* YOUR GOAL:
Every line in the entries that holds the word "pairKer" counts toward the answer, which should be a single number.

* STORED DATA:
****************************************

import Summits.BirchSwinnertonDyer.BirchSwinnertonDyer.Theorems.AdditiveBranchIMCTameLocalVanishingCore
import Summits.BirchSwinnertonDyer.BirchSwinnertonDyer.Theorems.AdditiveBranchIMCGordTwoRankZeroOffCaseOneFieldSupplyR0
import HarnessLib

/-!
# Registered stub `stub_tameLocalVanishingR0` of line `three_field_road` (v19/v20) — PROVED, BY NAME AND SIGNATURE: the TAME LOCAL
# VANISHING `E_K[p^∞]^{Gal(K̄/K̃_∞) ∩ I_{𝔭′}} = 0` on the cell (G-ord, `e = 2`) with `p ≥ 5` (crux `AdditiveBranchIMC.GordTwoRankZeroOffCaseOne`,
# stmt-BirchSwinnertonDyer-19357); the line vocabulary `TameLocalVanishingAt` lives HERE for the sibling by-name files of
# `wan_tame_bdp_road` (19358, `stub_localVanishing`) and `tame_roads_mult` (19359, `stub_tameLocalVanishingM`)

Stub-worker seat `bsd-addord-k1tame-w2` (gen 0) under LEAD `cruxlead-19357` (LeadReport13 §3/§5). One `def … : Prop`
(`TameLocalVanishingAt`, the LINE VOCABULARY of the skeleton `Cruxes/GordTwoRankZeroOffCaseOne/Lines/three_field_road.lean` v20
repeated VERBATIM so that the stub can be stated by name and signature under the Theorems import fence; `WanPrime`, `TameRoadRow`,
`TameRoadField` are the verbatim copies already landed in `…FieldSupplyR0` (`ThreeFieldRoadSupply`); all definitionally equal to the
skeleton's — and byte-identical in `Cruxes/MultLower/Lines/tame_roads_mult.lean` and `Cruxes/GordTwoRankOne/Lines/wan_tame_bdp_road.lean`
v20 —, nothing asserted by them) and ONE theorem, a two-line application of the sibling file's
`TameLocalVanishing.tameLocalVanishing_cellGordTwo` (`…TameLocalVanishingCore`: good-ordinary partner + Serre's ordinary line + the
`ℤ_p²`-tower's inertia at a split `p` surjecting onto `𝔽_pˣ` + the tame miracle on `V[p] ⊗ χ_{p*}` + base change). No named fact, no
`sorry`; BSD is proved for no curve; the crux item stays OPEN. From `TameRoadRow` only `5 ≤ p` is used, from `TameRoadField` only
`[K : ℚ] = 2` and `SatisfiesHeegnerHypothesis p K`; the anticyclotomic / generator-pair binders are not used.

References: [Serre1972] §1.11; [SerreLocalFields1979] IV §4 Prop. 17; [SilvermanAEC2009] X.5 Cor. 5.4; LeadReport13 §3, §5.
-/

set_option linter.dupNamespace false

noncomputable section

open scoped Classical NumberField
open Field NumberField IsDedekindDomain WeierstrassCurve
open Literature.NumberTheory.GaloisRepresentations Literature.NumberTheory.EllipticCurves
  Literature.NumberTheory.EllipticCurves.ZpExtension
  Literature.NumberTheory.EllipticCurves.Rank1Residual
  Summit.BirchSwinnertonDyer.Rank1Residual Summit.BirchSwinnertonDyer.Rank1Residual.Additive
  Summit.BirchSwinnertonDyer.BirchSwinnertonDyer.Theorems.ThreeFieldRoadSupply

namespace Summit.BirchSwinnertonDyer.BirchSwinnertonDyer.Theorems.TameLocalVanishing

/-- TAME LOCAL VANISHING at `(E, p, K)` — VERBATIM the skeleton's `TameLocalVanishingAt` (v19/v20; existing vocabulary only —
`ZpExtension.pairKer`, `GreenbergSelmer.inertia`, `WeierstrassCurve.geomPrimaryTorsion`): for every anticyclotomic `(κ, γ)`, every
`𝔭′ ∣ p` and EVERY completion `(κ₁, γ₁)` of `(κ, γ)` to a topological generator pair of the `ℤ_p²`-tower `K̃_∞`, `E_K[p^∞]` has NO
non-zero point fixed by the inertia group `Gal(K̄/K̃_∞) ∩ I_{𝔭′}` of `K̃_∞` at `𝔭′`. Line vocabulary repeated so that the
registered stub can be stated by name and signature under the Theorems import fence; NOTHING IS ASSERTED.
[predicate; nothing asserted] [cite: Serre1972, §1.11–1.12 (inertia action on `E[p]`: ordinary and Tate-curve cases)]
[cite: SkinnerUrban2014, Prop. 3.2.8 (p. 23)] [cite: Washington1997, Thm. 13.4 (ℤ_p-rank of an imaginary quadratic field)] -/
def TameLocalVanishingAt (W : WeierstrassCurve ℚ) [W.IsElliptic] [W.IsGloballyMinimal] (p : ℕ) [Fact p.Prime]
    (K : Type) [Field K] [NumberField K] : Prop :=
  ∀ (κ : ZpExtension K p), κ.IsAnticyclotomic → ∀ (γ : Field.absoluteGaloisGroup K) [Fact (κ.IsTopGenerator γ)]
    (𝔭' : HeightOneSpectrum (𝓞 K)), ((p : ℕ) : 𝓞 K) ∈ 𝔭'.asIdeal →
    ∀ (κ₁ : ZpExtension K p) (γ₁ : Field.absoluteGaloisGroup K) [Fact (ZpExtension.IsTopGeneratorPair κ₁ κ γ₁ γ)],
      ∀ m : (W.baseChange K).geomPrimaryTorsion p,
        (∀ x : Field.absoluteGaloisGroup K, x ∈ ZpExtension.pairKer κ₁ κ → x ∈ GreenbergSelmer.inertia 𝔭' → x • m = m) →
          m = 0

/-- **Registered stub `stub_tameLocalVanishingR0` of line `three_field_road` (crux 19357), BY NAME AND SIGNATURE: the tame local
vanishing on the (G-ord, `e = 2`) cell along the tame sub-row at a tame-road field.** From `N10.CellGordTwo` the good-ordinary
partner `V` with `C • V^{(p*)} = W`, Serre's ordinary line of `V[p]` at every `𝔏 ∣ p`, the `ℤ_p²`-tower's inertia at the split `p`
surjecting onto `𝔽_pˣ`, the tame miracle on `V[p] ⊗ χ_{p*}`, base change — all in `tameLocalVanishing_cellGordTwo`
(`…TameLocalVanishingCore`); from `TameRoadRow` only `5 ≤ p`, from `TameRoadField` only `[K : ℚ] = 2` and `p` split
(`SatisfiesHeegnerHypothesis p K`). The anticyclotomic and
generator-pair binders are not used (the vanishing holds for ANY pair of `ℤ_p`-extensions).
[cite: Serre1972, §1.11 Prop. 11 and Cor.] [cite: SerreLocalFields1979, Ch. IV §4 Prop. 17] [cite: SilvermanAEC2009, X.5 Cor. 5.4] -/
theorem stub_tameLocalVanishingR0 :
    ∀ (W : WeierstrassCurve ℚ) [W.IsElliptic] [W.IsGloballyMinimal] (p : ℕ) [Fact p.Prime]
      (K : Type) [Field K] [NumberField K],
      N10.CellGordTwo W p → TameRoadRow W p → TameRoadField W p K → TameLocalVanishingAt W p K := by
  intro W _ _ p hp K _ _ hcell hrow hK κ _ γ _ 𝔭' h𝔭' κ₁ γ₁ _ m hm
  exact tameLocalVanishing_cellGordTwo W p K hcell hrow.1 hK.1.1 (hK.2.2.2 p hp.out (dvd_refl p)) κ₁ κ 𝔭' h𝔭' m hm

end Summit.BirchSwinnertonDyer.BirchSwinnertonDyer.Theorems.TameLocalVanishing

end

****************************************

* EXERCISE OUTPUT:
2